Closed sjaenick closed 2 years ago
It seems to be CPU-related somehow:
Hangs on:
model name : AMD EPYC 7742 64-Core Processor
Seems to work:
model name : Intel(R) Xeon(R) CPU E5-4627 v4 @ 2.60GHz
Thank you for reporting this issue. This is weird. I have tested it on my workstation with AMD Ryzen without any issue. AMD EPYC and Ryzen both use the Zen microarchitecture. Will investigate whether this is a bug in onnxruntime.
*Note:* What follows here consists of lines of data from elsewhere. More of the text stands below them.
import Summits.ValiantsHypothesis.ValiantsHypothesis.Theorems.KPlusLogSqLawTropicalBTopHeavyCoreAssembly

/-!
# Route «KPlusLogSqLaw», crux `TropicalB` (stmt-ValiantsHypothesis-19771) — THE TOP-HEAVY CORE, part 2 (the one-jump arc exists) and
# CORE LAW C assembled: no design has dominant terms `c₁^{m−2}c₂²`, `c₁^{m−1}c₃`, `c₀^{m−1}c₄` with the `c₄`-term latest

HONEST FRAMING.  Final kernel part of this seat's all-`m` «CORE LAW C» (val-sym-trop-p1 g21, cell `pub-symmetroid`, 2026-08-28; memo
HOME/val-sym-trop-p1/g21/CORE-LAW-C-g21.md; `--supports stmt-ValiantsHypothesis-19771 --as helper`).  §1–2 are pure combinatorics of permutations of
`Fin m` (a single `m`-cycle `P`, an arbitrary permutation `τ`, the chain of `P`-arcs `(τ⁻¹ j, j]` over the support of `τ`, their covering number, a
pigeonhole); §3 assembles parts 1 (…TopHeavyCoreStructure) and 3 (…TopHeavyCoreAssembly).  A census-structure law: for every `m ≥ 2` and every five
classes with exponents `d c₀ < d c₁ < d c₂ < d c₃` and `d c₀ = min d`, the three class multisets above are never simultaneously dominant when the
`c₄`-term is the latest — so `(m, K)` is not counting-tight on the region `d c₄ + (m−1) d c₀ > max((m−2) d c₁ + 2 d c₂, (m−1) d c₁ + d c₃)` (corollary
for the census in a sequel).  Nothing here bears on `TropicalB` in its window, `WeakLifting`, the doors, `MatrixDescartes` (stmt-ValiantsHypothesis-18050)
or VP ≠ VNP.
[combinatorics: folklore; the law and its packaging are this cell's — located first by val-sym-trop-p5 g13's `ktight` as the minimal infeasible core
`{122, 113, 4}` of `(3,5)`, verified exhaustively at the combinatorial core for `m ≤ 6` before this proof]
-/

set_option linter.dupNamespace false
set_option autoImplicit false

namespace Summit.ValiantsHypothesis.ValiantsHypothesis.Theorems.KPlusLogSqLaw.TopHeavyCore

open Summit.ValiantsHypothesis.ValiantsHypothesis.Theorems.MatrixDescartes.Negative
open scoped BigOperators
open Finset

variable {m : ℕ}

/-! ## 1. A single `m`-cycle: powers -/

section Cycle

variable (P : Equiv.Perm (Fin m)) (hfix : ∀ x, P x ≠ x) (hcyc : ∀ x y, P.SameCycle x y)
include hfix hcyc

/-- a fixed-point-free permutation with a single cycle class is a cycle (on nonempty `Fin m`). -/
theorem isCycle_P (hm : 0 < m) : P.IsCycle :=
  ⟨⟨0, hm⟩, hfix _, fun y _ => hcyc _ y⟩

/-- … and its order is `m` (its support is everything). -/
theorem orderOf_P (hm : 0 < m) : orderOf P = m := by
  classical
  rw [(isCycle_P P hfix hcyc hm).orderOf]
  have : P.support = univ := Finset.eq_univ_of_forall fun x => Equiv.Perm.mem_support.mpr (hfix x)
  rw [this, card_univ, Fintype.card_fin]

/-- every point is reached from every point by a power `< m`. -/
theorem exists_pow_lt (x y : Fin m) : ∃ i, i < m ∧ (P ^ i) x = y := by
  have hm : 0 < m := Fin.pos x
  obtain ⟨i, hi, h⟩ := (hcyc x y).exists_pow_eq'
  exact ⟨i, by rwa [orderOf_P P hfix hcyc hm] at hi, h⟩

/-- no proper power fixes a point. -/
theorem pow_apply_ne_self (x : Fin m) {r : ℕ} (hr0 : 0 < r) (hrm : r < m) : (P ^ r) x ≠ x := by
  intro h
  have hm : 0 < m := Fin.pos x
  have h1 : P ^ r = 1 := ((isCycle_P P hfix hcyc hm).pow_eq_one_iff' (hfix x)).mpr h
  have hdvd : orderOf P ∣ r := orderOf_dvd_of_pow_eq_one h1
  rw [orderOf_P P hfix hcyc hm] at hdvd
  exact absurd (Nat.le_of_dvd hr0 hdvd) (not_le.mpr hrm)

/-- powers below `m` act injectively on a point. -/
theorem pow_apply_injOn (x : Fin m) {a c : ℕ} (ha : a < m) (hc : c < m) (h : (P ^ a) x = (P ^ c) x) : a = c := by
  by_contra hne
  wlog hlt : a < c generalizing a c
  · exact this hc ha h.symm (Ne.symm hne) (lt_of_le_of_ne (not_lt.mp hlt) (Ne.symm hne))
  have key : (P ^ (c - a)) ((P ^ a) x) = (P ^ a) x := by
    rw [← Equiv.Perm.mul_apply, ← pow_add, Nat.sub_add_cancel hlt.le, ← h]
  exact pow_apply_ne_self P hfix hcyc ((P ^ a) x) (Nat.sub_pos_of_lt hlt) (by omega) key

end Cycle

/-! ## 2. The chain of arcs over the support of `τ` and its covering number (no definitions: arcs are explicit images) -/

section Arc

variable (P τ : Equiv.Perm (Fin m)) (hfix : ∀ x, P x ≠ x) (hcyc : ∀ x y, P.SameCycle x y)
include hfix hcyc

/-- for `j` moved by `τ`: a MINIMAL positive power of `P` taking `τ⁻¹ j` to `j`; it is `< m`. -/
theorem exists_len (j : Fin m) (hj : τ j ≠ j) :
    ∃ n, 0 < n ∧ n < m ∧ (P ^ n) (τ⁻¹ j) = j ∧ ∀ k, 0 < k → k < n → (P ^ k) (τ⁻¹ j) ≠ j := by
  classical
  obtain ⟨i, him, h⟩ := exists_pow_lt P hfix hcyc (τ⁻¹ j) j
  have hi0 : 0 < i := by
    rcases Nat.eq_zero_or_pos i with rfl | hi
    · exfalso; apply hj
      simp only [pow_zero, Equiv.Perm.one_apply] at h
      have := congrArg τ h; simpa using this.symm
    · exact hi
  have hex : ∃ n, 0 < n ∧ (P ^ n) (τ⁻¹ j) = j := ⟨i, hi0, h⟩
  refine ⟨Nat.find hex, (Nat.find_spec hex).1, ?_, (Nat.find_spec hex).2, fun k hk0 hk hPk => ?_⟩
  · exact lt_of_le_of_lt (Nat.find_min' hex ⟨hi0, h⟩) him
  · exact Nat.find_min hex hk ⟨hk0, hPk⟩

/-- ARC LEMMAS.  Fix `j` moved by `τ`, its minimal length `n` and the arc `U = {P¹(τ⁻¹ j), …, Pⁿ(τ⁻¹ j) = j}`: `j` and `P(τ⁻¹ j)` are on the arc,
the arc is short, the start `τ⁻¹ j` and `P j` are off it, the arc is closed under `P` except at its end `j`, and it is entered only from `τ⁻¹ j`. -/
theorem arc_props {j : Fin m} {n : ℕ} (hn0 : 0 < n) (hnm : n < m) (hPn : (P ^ n) (τ⁻¹ j) = j) (U : Finset (Fin m))
    (hU : U = (range n).image fun k => (P ^ (k + 1)) (τ⁻¹ j)) :
    j ∈ U ∧ P (τ⁻¹ j) ∈ U ∧ U.card < m ∧ τ⁻¹ j ∉ U ∧ (∀ x, x ∈ U → x ≠ j → P x ∈ U) ∧ P j ∉ U ∧
      (∀ x, x ∉ U → P x ∈ U → x = τ⁻¹ j) := by
  classical
  have mem : ∀ x, x ∈ U ↔ ∃ k, k < n ∧ (P ^ (k + 1)) (τ⁻¹ j) = x := by
    intro x; rw [hU]; simp only [mem_image, mem_range]
  refine ⟨?_, ?_, ?_, ?_, ?_, ?_, ?_⟩
  · exact (mem j).mpr ⟨n - 1, by omega, by rw [Nat.sub_add_cancel hn0]; exact hPn⟩
  · exact (mem _).mpr ⟨0, hn0, by rw [zero_add, pow_one]⟩
  · rw [hU]; exact (card_image_le.trans (by rw [card_range])).trans_lt hnm
  · intro h
    obtain ⟨k, hk, hkx⟩ := (mem _).mp h
    exact pow_apply_ne_self P hfix hcyc (τ⁻¹ j) (Nat.succ_pos k) (by omega) hkx
  · intro x hx hxj
    obtain ⟨k, hk, hkx⟩ := (mem x).mp hx
    have hk1 : k + 1 < n := by
      by_contra hc
      have : k + 1 = n := by omega
      apply hxj; rw [← hkx, this]; exact hPn
    exact (mem _).mpr ⟨k + 1, hk1, by rw [pow_succ', Equiv.Perm.mul_apply, hkx]⟩
  · intro h
    obtain ⟨k, hk, hkx⟩ := (mem _).mp h
    have e : (P ^ (k + 1)) (τ⁻¹ j) = (P ^ (n + 1)) (τ⁻¹ j) := by rw [hkx, pow_succ', Equiv.Perm.mul_apply, hPn]
    have hm' : n + 1 < m ∨ n + 1 = m := by omega
    rcases hm' with hm' | hm'
    · have := pow_apply_injOn P hfix hcyc (τ⁻¹ j) (by omega) hm' e
      omega
    · have hPm : (P ^ m) (τ⁻¹ j) = τ⁻¹ j := by
        have h1 : P ^ m = 1 := by
          have := pow_orderOf_eq_one P
          rwa [orderOf_P P hfix hcyc (Fin.pos j)] at this
        rw [h1, Equiv.Perm.one_apply]
      rw [hm', hPm] at e
      exact pow_apply_ne_self P hfix hcyc (τ⁻¹ j) (Nat.succ_pos k) (by omega) e
  · intro x hx hPx
    obtain ⟨k, hk, hkx⟩ := (mem _).mp hPx
    rcases Nat.eq_zero_or_pos k with rfl | hk0
    · rw [zero_add, pow_one] at hkx; exact (P.injective hkx).symm
    · exfalso; apply hx
      refine (mem x).mpr ⟨k - 1, by omega, ?_⟩
      apply P.injective
      rw [← Equiv.Perm.mul_apply, ← pow_succ', show k - 1 + 1 + 1 = k + 1 by omega, hkx]

/-- an ARC FAMILY exists: arcs for all `j` moved by `τ` (anything for fixed `j`). -/
theorem exists_arcFamily : ∃ U : Fin m → Finset (Fin m), ∀ j, τ j ≠ j →
    (j ∈ U j ∧ P (τ⁻¹ j) ∈ U j ∧ (U j).card < m ∧ τ⁻¹ j ∉ U j ∧ (∀ x, x ∈ U j → x ≠ j → P x ∈ U j) ∧
      P j ∉ U j ∧ (∀ x, x ∉ U j → P x ∈ U j → x = τ⁻¹ j)) := by
  classical
  have key : ∀ j, ∃ Uj : Finset (Fin m), τ j ≠ j →
      (j ∈ Uj ∧ P (τ⁻¹ j) ∈ Uj ∧ Uj.card < m ∧ τ⁻¹ j ∉ Uj ∧ (∀ x, x ∈ Uj → x ≠ j → P x ∈ Uj) ∧
        P j ∉ Uj ∧ (∀ x, x ∉ Uj → P x ∈ Uj → x = τ⁻¹ j)) := by
    intro j
    by_cases hj : τ j ≠ j
    · obtain ⟨n, hn0, hnm, hPn, -⟩ := exists_len P τ hfix hcyc j hj
      exact ⟨_, fun _ => arc_props P τ hfix hcyc hn0 hnm hPn _ rfl⟩
    · exact ⟨∅, fun h => absurd h hj⟩
  choose U hU using key
  exact ⟨U, hU⟩

omit hfix hcyc in
/-- **the covering number is invariant along `P`**: for an arc family, `x` and `P x` lie in equally many arcs. -/
theorem cover_apply (U : Fin m → Finset (Fin m)) (hUF : ∀ j, τ j ≠ j → (j ∈ U j ∧ P (τ⁻¹ j) ∈ U j ∧ (U j).card < m ∧ τ⁻¹ j ∉ U j ∧ (∀ x, x ∈ U j → x ≠ j → P x ∈ U j) ∧
      P j ∉ U j ∧ (∀ x, x ∉ U j → P x ∈ U j → x = τ⁻¹ j))) (x : Fin m) :
    ((univ.filter fun j => τ j ≠ j).filter fun j => P x ∈ U j).card =
      ((univ.filter fun j => τ j ≠ j).filter fun j => x ∈ U j).card := by
  classical
  set S := (univ.filter fun j => τ j ≠ j) with hS
  set A := S.filter fun j => x ∈ U j with hA
  set B := S.filter fun j => P x ∈ U j with hB
  have hAB : A \ B = S.filter fun j => j = x := by
    ext j
    simp only [hA, hB, hS, mem_sdiff, mem_filter, mem_univ, true_and]
    constructor
    · rintro ⟨⟨hj, hx⟩, hnot⟩
      refine ⟨hj, ?_⟩
      by_contra hxj
      exact hnot ⟨hj, (hUF j hj).2.2.2.2.1 x hx (Ne.symm hxj)⟩
    · rintro ⟨hj, rfl⟩
      exact ⟨⟨hj, (hUF j hj).1⟩, fun h => (hUF j hj).2.2.2.2.2.1 h.2⟩
  have hBA : B \ A = S.filter fun j => j = τ x := by
    ext j
    simp only [hA, hB, hS, mem_sdiff, mem_filter, mem_univ, true_and]
    constructor
    · rintro ⟨⟨hj, hPx⟩, hnot⟩
      have := (hUF j hj).2.2.2.2.2.2 x (fun h => hnot ⟨hj, h⟩) hPx
      refine ⟨hj, ?_⟩
      rw [this]; simp
    · rintro ⟨hj, rfl⟩
      have hs : τ⁻¹ (τ x) = x := by simp
      refine ⟨⟨hj, ?_⟩, fun h => ?_⟩
      · have := (hUF (τ x) hj).2.1; rwa [hs] at this
      · have := (hUF (τ x) hj).2.2.2.1; rw [hs] at this; exact this h.2
  have hcardAB : (A \ B).card = (B \ A).card := by
    rw [hAB, hBA]
    by_cases hx : τ x ≠ x
    · have h1 : (S.filter fun j => j = x) = {x} := by
        ext j; simp only [hS, mem_filter, mem_univ, true_and, mem_singleton]
        constructor
        · rintro ⟨-, rfl⟩; rfl
        · rintro rfl; exact ⟨hx, rfl⟩
      have h2 : (S.filter fun j => j = τ x) = {τ x} := by
        ext j; simp only [hS, mem_filter, mem_univ, true_and, mem_singleton]
        constructor
        · rintro ⟨-, rfl⟩; rfl
        · rintro rfl; refine ⟨fun h => hx (τ.injective h), rfl⟩
      rw [h1, h2, card_singleton, card_singleton]
    · push Not at hx
      have h1 : (S.filter fun j => j = x) = ∅ := by
        ext j; simp only [hS, mem_filter, mem_univ, true_and, Finset.notMem_empty, iff_false, not_and]
        rintro hj rfl; exact hj hx
      have h2 : (S.filter fun j => j = τ x) = ∅ := by
        ext j; simp only [hS, mem_filter, mem_univ, true_and, Finset.notMem_empty, iff_false, not_and]
        rintro hj rfl; exact hj (by rw [hx, hx])
      rw [h1, h2]
  have e1 := Finset.card_sdiff_add_card_inter A B
  have e2 := Finset.card_sdiff_add_card_inter B A
  rw [Finset.inter_comm B A] at e2
  omega

/-- the covering number is constant. -/
theorem cover_eq (U : Fin m → Finset (Fin m)) (hUF : ∀ j, τ j ≠ j → (j ∈ U j ∧ P (τ⁻¹ j) ∈ U j ∧ (U j).card < m ∧ τ⁻¹ j ∉ U j ∧ (∀ x, x ∈ U j → x ≠ j → P x ∈ U j) ∧
      P j ∉ U j ∧ (∀ x, x ∉ U j → P x ∈ U j → x = τ⁻¹ j))) (x y : Fin m) :
    ((univ.filter fun j => τ j ≠ j).filter fun j => x ∈ U j).card =
      ((univ.filter fun j => τ j ≠ j).filter fun j => y ∈ U j).card := by
  obtain ⟨i, -, h⟩ := exists_pow_lt P hfix hcyc x y
  rw [← h]
  clear h
  induction i with
  | zero => simp
  | succ i ih => rw [pow_succ', Equiv.Perm.mul_apply, cover_apply P τ U hUF, ih]

/-- **THE ONE-JUMP ARC EXISTS.**  For `b` moved by `τ` and any `c`, some `j` moved by `τ` has an arc containing `c` and not containing `b` except
as its end `j = b` (pigeonhole: the arcs containing `c` are as many as those containing `b`, one of which ends at `b`). [this cell] -/
theorem exists_arc (U : Fin m → Finset (Fin m)) (hUF : ∀ j, τ j ≠ j → (j ∈ U j ∧ P (τ⁻¹ j) ∈ U j ∧ (U j).card < m ∧ τ⁻¹ j ∉ U j ∧ (∀ x, x ∈ U j → x ≠ j → P x ∈ U j) ∧
      P j ∉ U j ∧ (∀ x, x ∉ U j → P x ∈ U j → x = τ⁻¹ j))) (b c : Fin m) (hb : τ b ≠ b) :
    ∃ j, τ j ≠ j ∧ c ∈ U j ∧ (b ∉ U j ∨ b = j) := by
  classical
  by_contra hnone
  push Not at hnone
  set S := (univ.filter fun j => τ j ≠ j) with hS
  set Sc := S.filter fun j => c ∈ U j with hSc
  set Sb := S.filter fun j => b ∈ U j with hSb
  have hsub : Sc ⊆ Sb.erase b := by
    intro j hj
    obtain ⟨hjS, hjc⟩ := mem_filter.mp hj
    have hjτ : τ j ≠ j := (mem_filter.mp hjS).2
    obtain ⟨hbj, hne⟩ := hnone j hjτ hjc
    exact mem_erase.mpr ⟨fun h => hne h.symm, mem_filter.mpr ⟨hjS, hbj⟩⟩
  have hbSb : b ∈ Sb := mem_filter.mpr ⟨mem_filter.mpr ⟨mem_univ _, hb⟩, (hUF b hb).1⟩
  have h1 : Sc.card ≤ Sb.card - 1 := by
    have := card_le_card hsub; rwa [card_erase_of_mem hbSb] at this
  have h2 : Sc.card = Sb.card := cover_eq P τ hfix hcyc U hUF c b
  have h3 : 0 < Sb.card := card_pos.mpr ⟨b, hbSb⟩
  omega
import Literature.Geometry.Riemannian.GradientSolitonIdentities
import Literature.Geometry.Riemannian.RicciFlowScalarCurvatureComparison
import Literature.Geometry.Lorentzian.HessianLocalMax
import HarnessLib

/-!
# Compact shrinking gradient Ricci solitons have nonnegative scalar curvature

For a `C^∞` Riemannian metric `g` on a compact manifold (without boundary) with its Levi-Civita
connection, and a `C^∞` function `f` with `Ric + Hess f = λ g`, `λ > 0` (a shrinking gradient Ricci
soliton), we PROVE `S ≥ 0` everywhere (`scalarCurvature_nonneg_of_compactSpace_soliton`): at a
minimum point `x₀` of `S` one has `Δ_g S(x₀) ≥ 0` and `dS_{x₀} = 0`
(`dalembertian_nonneg_of_isLocalMin`, `IsLocalMin.fderiv_eq_zero` in the chart), so Hamilton's identity
`Δ_g S = g⁻¹(dS, df) + 2λS − 2|Ric|²` (`dalembertian_scalarCurvature_of_soliton`,
`GradientSolitonIdentities.lean`) gives `|Ric|²(x₀) ≤ λ S(x₀)`, while `S² ≤ n |Ric|²`
(`trace_sq_le_finrank_mul_normSq`); hence `S(x₀)² ≤ nλ S(x₀)` and `S(x₀) ≥ 0`. This is the first
step of the elliptic proof of the classification of compact shrinking solitons
(Eminenti–La Nave–Mantegazza 2008, §3: "the scalar curvature `R` must be positive everywhere",
by the strong maximum principle; here the weak inequality from the minimum principle;
Ivey 1993 for `n = 3`; Cao–Chen–Zhu 2008, §4). A corollary spells it out for the binder of
`threeShrinkerClassification_modelData` (`λ = ½`, `n = 3`). Everything is proved; no definitions,
no named facts.

## References

* M. Eminenti, G. La Nave, C. Mantegazza, *Ricci solitons: the equation point of view*,
  manuscripta math. 127 (2008) 345–367 (arXiv:math/0607546), Prop. 2.1 and §3.
  [EminentiLanaveMantegazza2008]
* O. Munteanu, J. Wang, *Structure at infinity for shrinking Ricci solitons*, arXiv:1606.01861,
  §2 (p. 6). [MunteanuWang2016]
* T. Ivey, *Ricci solitons on compact three-manifolds*, Diff. Geom. Appl. 3 (1993). [Ivey1993]
-/

noncomputable section

open Bundle Set Function Filter Module
open scoped Manifold ContDiff Topology

namespace Literature.Geometry.Riemannian

open Lorentzian Lorentzian.PseudoRiemannianMetric

section General

variable {E : Type*} [NormedAddCommGroup E] [NormedSpace ℝ E] [FiniteDimensional ℝ E]
  {H : Type*} [TopologicalSpace H] {I : ModelWithCorners ℝ E H} [I.Boundaryless]
  {M : Type*} [TopologicalSpace M] [ChartedSpace H M] [IsManifold I ∞ M]
  (g : PseudoRiemannianMetric I ∞ E (TangentSpace I : M → Type _)) [g.HasLeviCivita]

/-- **A compact shrinking gradient Ricci soliton has `S ≥ 0`.** Let `g` be a `C^∞` Riemannian
metric on a compact manifold without boundary and `f` a `C^∞` function with `Ric + Hess f = λ g`,
`λ > 0`. Then `S(x) ≥ 0` for every `x`: at a minimum point `x₀` of `S`, `Δ_g S ≥ 0` and `dS = 0`,
so `Δ_g S = g⁻¹(dS, df) + 2λS − 2|Ric|²` gives `|Ric|²(x₀) ≤ λ S(x₀)`; with `S² ≤ n|Ric|²` this
forces `S(x₀) ≥ 0` (Eminenti–La Nave–Mantegazza 2008, §3; the weak form of "`R` must be positive
everywhere"). [cite: EminentiLanaveMantegazza2008, §3 (discussion before Prop. 3.4)] [cite: MunteanuWang2016, §2 (p. 6)] -/
theorem scalarCurvature_nonneg_of_compactSpace_soliton [CompactSpace M] (hg : g.IsRiemannian)
    {f : M → ℝ} (hf : ContMDiff I 𝓘(ℝ, ℝ) ∞ f) {lam : ℝ} (hlam : 0 < lam)
    (hsol : ∀ (x : M) (X Y : TangentSpace I x),
      g.ricci x X Y + g.hessian f x X Y = lam * g.val x X Y) (x : M) :
    0 ≤ g.scalarCurvature x := by
  have hS : ContMDiff I 𝓘(ℝ, ℝ) ∞ g.scalarCurvature := contMDiff_scalarCurvature g
  obtain ⟨x₀, -, hmin⟩ :=
    isCompact_univ.exists_isMinOn ⟨x, mem_univ x⟩ hS.continuous.continuousOn
  refine le_trans ?_ (hmin (mem_univ x))
  -- at the minimum point: `Δ S ≥ 0` and `dS = 0`
  have hS2 : ContMDiffAt I 𝓘(ℝ, ℝ) 2 g.scalarCurvature x₀ :=
    (hS.of_le (WithTop.coe_le_coe.mpr le_top)).contMDiffAt
  have hlap : 0 ≤ g.dalembertian g.scalarCurvature x₀ :=
    g.dalembertian_nonneg_of_isLocalMin hS2 (hmin.isLocalMin univ_mem) (hg x₀)
  have hmf : mfderiv I 𝓘(ℝ, ℝ) g.scalarCurvature x₀ = 0 := by
    have hSd : MDifferentiableAt I 𝓘(ℝ, ℝ) g.scalarCurvature x₀ := hS.mdifferentiableAt (by simp)
    rw [hSd.mfderiv, ModelWithCorners.Boundaryless.range_eq_univ, fderivWithin_univ]
    have hw : writtenInExtChartAt I 𝓘(ℝ, ℝ) x₀ g.scalarCurvature =
        g.scalarCurvature ∘ (extChartAt I x₀).symm := by
      ext z
      simp [writtenInExtChartAt]
    rw [hw]
    apply IsLocalMin.fderiv_eq_zero
    refine Filter.Eventually.of_forall fun z ↦ ?_
    simp only [Function.comp_apply, extChartAt_to_inv]
    exact hmin (mem_univ _)
  have hd : mvfderiv I g.scalarCurvature x₀ = 0 := by
    ext v
    simp [mvfderiv, hmf]
  -- Hamilton's identity at `x₀`
  have key := dalembertian_scalarCurvature_of_soliton g hf hsol x₀
  rw [hd] at key
  have hinner : g.innerDual x₀ ((0 : TangentSpace I x₀ →L[ℝ] ℝ) : TangentSpace I x₀ →ₗ[ℝ] ℝ)
      (mvfderiv I f x₀ : TangentSpace I x₀ →ₗ[ℝ] ℝ) = 0 := by
    simp [PseudoRiemannianMetric.innerDual]
  rw [hinner, zero_add] at key
  -- `|Ric|² ≤ λ S` at `x₀`, and `S² ≤ n |Ric|²`
  have hRic : g.normSq x₀ (g.ricci x₀) ≤ lam * g.scalarCurvature x₀ := by linarith
  have hCS : g.scalarCurvature x₀ ^ 2 ≤ finrank ℝ E * g.normSq x₀ (g.ricci x₀) :=
    g.trace_sq_le_finrank_mul_normSq x₀ hg (g.ricci x₀)
  have hn : (0 : ℝ) ≤ finrank ℝ E := Nat.cast_nonneg _
  by_contra hneg
  have hneg : g.scalarCurvature x₀ < 0 := lt_of_not_ge hneg
  have h1 : (finrank ℝ E : ℝ) * g.normSq x₀ (g.ricci x₀) ≤
      finrank ℝ E * (lam * g.scalarCurvature x₀) := mul_le_mul_of_nonneg_left hRic hn
  have h2 : (finrank ℝ E : ℝ) * (lam * g.scalarCurvature x₀) ≤ 0 :=
    mul_nonpos_of_nonneg_of_nonpos hn (mul_nonpos_of_nonneg_of_nonpos hlam.le hneg.le)
  have h3 : g.scalarCurvature x₀ ^ 2 ≤ 0 := hCS.trans (h1.trans h2)
  have h4 : 0 < g.scalarCurvature x₀ ^ 2 := by
    have : 0 < -g.scalarCurvature x₀ := by linarith
    nlinarith
  linarith

end General

/-! ### The binder of `threeShrinkerClassification_modelData` -/

section Three

/-- **`R ≥ 0` on every compact member of the binder of `threeShrinkerClassification_modelData`**
(`Ric + Hess φ = ½ h`, `λ = ½ > 0`). [cite: EminentiLanaveMantegazza2008, §3 (discussion before Prop. 3.4)]
[cite: MunteanuWang2016, §2 (p. 6)] -/
theorem ThreeShrinker.scalarCurvature_nonneg_of_compactSpace (N : Type*) [TopologicalSpace N]
    [ChartedSpace (EuclideanSpace ℝ (Fin 3)) N] [IsManifold (𝓡 3) ∞ N] [CompactSpace N]
    (h : PseudoRiemannianMetric (𝓡 3) ∞ (EuclideanSpace ℝ (Fin 3))
      (TangentSpace (𝓡 3) : N → Type _)) [h.HasLeviCivita]
    (φ : N → ℝ) (hh : h.IsRiemannian) (hφ : ContMDiff (𝓡 3) 𝓘(ℝ, ℝ) ∞ φ)
    (hsol : ∀ (x : N) (X Y : TangentSpace (𝓡 3) x),
      h.ricci x X Y + h.hessian φ x X Y = (1 / 2 : ℝ) * h.val x X Y) (x : N) :
    0 ≤ h.scalarCurvature x :=
  scalarCurvature_nonneg_of_compactSpace_soliton h hh hφ (by norm_num) hsol x

end Three

end Literature.Geometry.Riemannian

end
Thanks - let me know if I can do anything to narrow this down (but be aware I barely know any Python).
Ok, I reinstalled onnxruntime via pip (which also updated some other packages) and now it works. Feel free to close this issue.
That is great to hear. Could you run pip list
in the environment you installed RiboDetector? Then I can specify the versions of required packages which worked for you when building RiboDetector package for pip.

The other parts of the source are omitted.